/-! ## §3 B₁ᵃ proved: recurrence and sparse charge put charge-free environments near every environment -/

/-- **`LimitChargeFree T₀ D` holds for all parameters.** [this file] -/
theorem limitChargeFree_holds (T₀ D : ℝ) : LimitChargeFree T₀ D := by
  intro Y hY hsc q hq ε hε
  by_contra hno
  have hUD : UniformlyDiscrete Y := hY.1
  have hcov : ∀ z : EuclideanSpace ℝ (Fin 3), ∃ w ∈ Y, dist z w ≤ 9 / 10 := hY.2.2.2.1
  -- the precision and radius of the recurrence
  set ε' : ℝ := min (ε / 2) (1 / 2) with hε'def
  have hε'pos : 0 < ε' := lt_min (by linarith) (by norm_num)
  have hε'le : ε' ≤ 1 / 2 := min_le_right _ _
  have hε'ε : 2 * ε' ≤ ε := by have := min_le_left (ε / 2) (1 / 2); linarith
  set R : ℝ := ‖q‖ + 5 with hRdef
  obtain ⟨G, hG⟩ := hY.2.2.1 R ε' hε'pos
  set G₀ : ℝ := max G 0 with hG₀def
  have hG₀ : 0 ≤ G₀ := le_max_right _ _
  have hGG₀ : G ≤ G₀ := le_max_left _ _
  have hq0 : 0 ≤ ‖q‖ := norm_nonneg _
  -- the spacing and the density
  set s : ℝ := 2 * G₀ + 2 * ‖q‖ + 12 with hsdef
  have hs : 0 < s := by positivity
  set ρ : ℝ := 1 / (8 * s ^ 3) with hρdef
  have hρ : 0 < ρ := by positivity
  apply hsc ρ hρ
  -- DenseCharge ρ Y
  intro ℓ₀
  set m : ℕ := ⌈ℓ₀ / s⌉₊ + 1 with hmdef
  have hm1 : (1 : ℝ) ≤ m := by
    have : (1 : ℕ) ≤ m := Nat.le_add_left 1 _
    exact_mod_cast this
  set ℓ : ℝ := s * ((m : ℝ) + 1) with hℓdef
  have hℓ₀ : ℓ₀ ≤ ℓ := by
    have h1 : ℓ₀ / s ≤ ⌈ℓ₀ / s⌉₊ := Nat.le_ceil _
    have h2 : (⌈ℓ₀ / s⌉₊ : ℝ) ≤ m := by
      have : ⌈ℓ₀ / s⌉₊ ≤ m := Nat.le_succ _
      exact_mod_cast this
    have h3 : ℓ₀ / s ≤ (m : ℝ) + 1 := by linarith
    have h4 : ℓ₀ ≤ s * (ℓ₀ / s) := by rw [mul_div_cancel₀ _ hs.ne']
    calc ℓ₀ ≤ s * (ℓ₀ / s) := h4
      _ ≤ s * ((m : ℝ) + 1) := mul_le_mul_of_nonneg_left h3 hs.le
  have hℓpos : 0 < ℓ := by positivity
  -- the chunk and its enumeration
  set c : EuclideanSpace ℝ (Fin 3) := 0 with hcdef
  have hci : ∀ i : Fin 3, c i = 0 := fun i => rfl
  have hfin := finite_inter_cube hUD c hℓpos.le
  set F : Finset (EuclideanSpace ℝ (Fin 3)) := hfin.toFinset with hFdef
  have hF : (↑F : Set (EuclideanSpace ℝ (Fin 3))) = Y ∩ {z | ∀ i : Fin 3, c i ≤ z i ∧ z i < c i + ℓ} := hfin.coe_toFinset
  refine ⟨ℓ, hℓ₀, c, F.card, enum F, enum_injective F, by rw [range_enum, hF], ?_⟩
  -- the grid, its nearby sites, their re-rootings
  set z : (Fin 3 → Fin m) → EuclideanSpace ℝ (Fin 3) :=
    fun k => WithLp.toLp 2 (fun i => (G₀ + ‖q‖ + 6) + s * ((k i : ℕ) : ℝ)) with hzdef
  have hzi : ∀ k i, z k i = (G₀ + ‖q‖ + 6) + s * ((k i : ℕ) : ℝ) := by intro k i; simp [hzdef]
  choose w hwY hwd using fun k => hcov (z k)
  choose g hgY hgd hM using fun k => hG (w k) (hwY k)
  have key : ∀ k, ∃ p ∈ Y, dist (p - g k) q ≤ ε' := by
    intro k
    have hqR : dist q 0 ≤ R := by rw [dist_zero_right]; linarith
    obtain ⟨a, ⟨p, hp, rfl⟩, hd⟩ := (hM k).1 q hq hqR
    exact ⟨p, hp, hd⟩
  choose p hpY hpd using key
  -- coordinates of the re-rooted sites relative to the grid
  have hpz : ∀ k, dist (p k) (z k) ≤ G₀ + ‖q‖ + 2 := by
    intro k
    have h1 : dist (p k) (g k + q) ≤ ε' := by
      have e : dist (p k) (g k + q) = dist (p k - g k) q := by rw [dist_eq_norm, dist_eq_norm]; congr 1; abel
      rw [e]; exact hpd k
    have h2 : dist (g k + q) (g k) = ‖q‖ := by rw [dist_eq_norm]; simp
    have h3 : dist (g k) (w k) ≤ G₀ := (hgd k).trans hGG₀
    have h4 : dist (w k) (z k) ≤ 9 / 10 := by rw [dist_comm]; exact hwd k
    calc dist (p k) (z k) ≤ dist (p k) (w k) + dist (w k) (z k) := dist_triangle _ _ _
      _ ≤ dist (p k) (g k + q) + dist (g k + q) (g k) + dist (g k) (w k) + dist (w k) (z k) := by
          linarith [dist_triangle4 (p k) (g k + q) (g k) (w k)]
      _ ≤ ε' + ‖q‖ + G₀ + 9 / 10 := by rw [h2]; linarith
      _ ≤ G₀ + ‖q‖ + 2 := by linarith
  have hco : ∀ k i, -(G₀ + ‖q‖ + 2) ≤ p k i - z k i ∧ p k i - z k i ≤ G₀ + ‖q‖ + 2 := by
    intro k i
    have h : dist (p k i) (z k i) ≤ G₀ + ‖q‖ + 2 := (PiLp.dist_apply_le (p k) (z k) i).trans (hpz k)
    rw [Real.dist_eq, abs_le] at h
    exact h
  have hkm : ∀ (k : Fin 3 → Fin m) (i : Fin 3), ((k i : ℕ) : ℝ) + 1 ≤ m := fun k i => by
    have h : (k i : ℕ) + 1 ≤ m := (k i).isLt
    exact_mod_cast h
  -- deepness
  have hdeep : ∀ k i, c i + 4 ≤ p k i ∧ p k i + 4 ≤ c i + ℓ := by
    intro k i
    have h1 := hco k i
    have h2 := hzi k i
    have h3 := hkm k i
    have h0 : (0 : ℝ) ≤ ((k i : ℕ) : ℝ) := Nat.cast_nonneg _
    have hsk : 0 ≤ s * ((k i : ℕ) : ℝ) := mul_nonneg hs.le h0
    have h4 : s * (((k i : ℕ) : ℝ) + 1) ≤ s * (m : ℝ) := mul_le_mul_of_nonneg_left h3 hs.le
    rw [hci]
    constructor
    · linarith [h1.1, h2, hsk]
    · linarith [h1.2, h2, h4, hℓdef, hsdef, hs.le]
  have hcube : ∀ k, p k ∈ Y ∩ {x | ∀ i : Fin 3, c i ≤ x i ∧ x i < c i + ℓ} := fun k =>
    ⟨hpY k, fun i => ⟨by linarith [(hdeep k i).1], by linarith [(hdeep k i).2]⟩⟩
  -- injectivity of k ↦ p k
  have hinj : Function.Injective p := by
    intro k k' hkk'
    by_contra hne
    obtain ⟨i, hi⟩ := Function.ne_iff.1 hne
    have hi' : (k i : ℕ) ≠ (k' i : ℕ) := fun h => hi (Fin.ext h)
    have e : z k i - z k' i = (z k i - p k i) + (p k' i - z k' i) := by rw [hkk']; ring
    have hb : -(2 * (G₀ + ‖q‖ + 2)) ≤ z k i - z k' i ∧ z k i - z k' i ≤ 2 * (G₀ + ‖q‖ + 2) := by
      have h1 := hco k i
      have h2 := hco k' i
      rw [e]
      constructor <;> linarith [h1.1, h1.2, h2.1, h2.2]
    have hd : z k i - z k' i = s * (((k i : ℕ) : ℝ) - ((k' i : ℕ) : ℝ)) := by rw [hzi, hzi]; ring
    have hslt : 2 * (G₀ + ‖q‖ + 2) < s := by rw [hsdef]; linarith
    rcases lt_or_gt_of_ne hi' with hlt | hlt
    · have h : ((k i : ℕ) : ℝ) + 1 ≤ ((k' i : ℕ) : ℝ) := by exact_mod_cast hlt
      have : z k i - z k' i ≤ -s := by rw [hd]; nlinarith
      linarith [hb.1]
    · have h : ((k' i : ℕ) : ℝ) + 1 ≤ ((k i : ℕ) : ℝ) := by exact_mod_cast hlt
      have : s ≤ z k i - z k' i := by rw [hd]; nlinarith
      linarith [hb.2]
  -- each p k is an enumerated site, and it is CHARGED (else `ChargeFreeNear Y q ε`)
  have hidx : ∀ k, ∃ i : Fin F.card, enum F i = p k := by
    intro k
    have h : p k ∈ Set.range (enum F) := by rw [range_enum, hF]; exact hcube k
    exact h
  choose idx hidx using hidx
  have hcharged : ∀ k, ¬ IsChargeFree (1 / 100 : ℝ) (enum F) (idx k) := by
    intro k hfree
    apply hno
    refine ⟨c, ℓ, F.card, enum F, idx k, enum_injective F, by rw [range_enum, hF], ?_, hfree, ?_⟩
    · intro j; rw [hidx k]; exact hdeep k j
    · rw [hidx k]
      have hRε : ‖q‖ + 3 + ε' ≤ R := by rw [hRdef]; linarith
      exact (match_reroot (hM k) (hpd k) hε'pos.le hRε).mono hε'ε le_rfl
  -- counting: m³ charged sites, and ρ ℓ³ ≤ m³
  set f : (Fin 3 → Fin m) → {i : Fin F.card // ¬ IsChargeFree (1 / 100 : ℝ) (enum F) i} := fun k => ⟨idx k, hcharged k⟩ with hfdef
  have hfinj : Function.Injective f := by
    intro k k' hkk'
    have h1 : idx k = idx k' := by
      have := congrArg Subtype.val hkk'
      simpa [hfdef] using this
    apply hinj
    rw [← hidx k, ← hidx k', h1]
  have hcard : Nat.card (Fin 3 → Fin m) ≤ chargedCount (enum F) := by
    unfold chargedCount
    exact Nat.card_le_card_of_injective f hfinj
  have hu : Nat.card (Fin 3 → Fin m) = m ^ 3 := by
    rw [Nat.card_eq_fintype_card, Fintype.card_fun, Fintype.card_fin, Fintype.card_fin]
  rw [hu] at hcard
  have hcardR : ((m : ℝ)) ^ 3 ≤ (chargedCount (enum F) : ℝ) := by exact_mod_cast hcard
  have hρℓ : ρ * ℓ ^ 3 ≤ (m : ℝ) ^ 3 := by
    rw [hρdef, hℓdef]
    have hs3 : 0 < s ^ 3 := by positivity
    have e : 1 / (8 * s ^ 3) * (s * ((m : ℝ) + 1)) ^ 3 = ((m : ℝ) + 1) ^ 3 / 8 := by
      field_simp
    rw [e]
    have hm2 : (m : ℝ) + 1 ≤ 2 * m := by linarith
    have h0 : (0 : ℝ) ≤ (m : ℝ) + 1 := by linarith
    have h8 : ((m : ℝ) + 1) ^ 3 ≤ (2 * m) ^ 3 := by
      exact pow_le_pow_left₀ h0 hm2 3
    nlinarith [h8]
  exact hρℓ.trans hcardR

§ WHAT TO PRODUCE
Considering only the material above, set down every line from the one with "have hci : ∀" to the one with "fun k => WithLp.toLp", inclusive, exactly as written.

§ WRITTEN REPLY
  have hci : ∀ i : Fin 3, c i = 0 := fun i => rfl
  have hfin := finite_inter_cube hUD c hℓpos.le
  set F : Finset (EuclideanSpace ℝ (Fin 3)) := hfin.toFinset with hFdef
  have hF : (↑F : Set (EuclideanSpace ℝ (Fin 3))) = Y ∩ {z | ∀ i : Fin 3, c i ≤ z i ∧ z i < c i + ℓ} := hfin.coe_toFinset
  refine ⟨ℓ, hℓ₀, c, F.card, enum F, enum_injective F, by rw [range_enum, hF], ?_⟩
  -- the grid, its nearby sites, their re-rootings
  set z : (Fin 3 → Fin m) → EuclideanSpace ℝ (Fin 3) :=
    fun k => WithLp.toLp 2 (fun i => (G₀ + ‖q‖ + 6) + s * ((k i : ℕ) : ℝ)) with hzdef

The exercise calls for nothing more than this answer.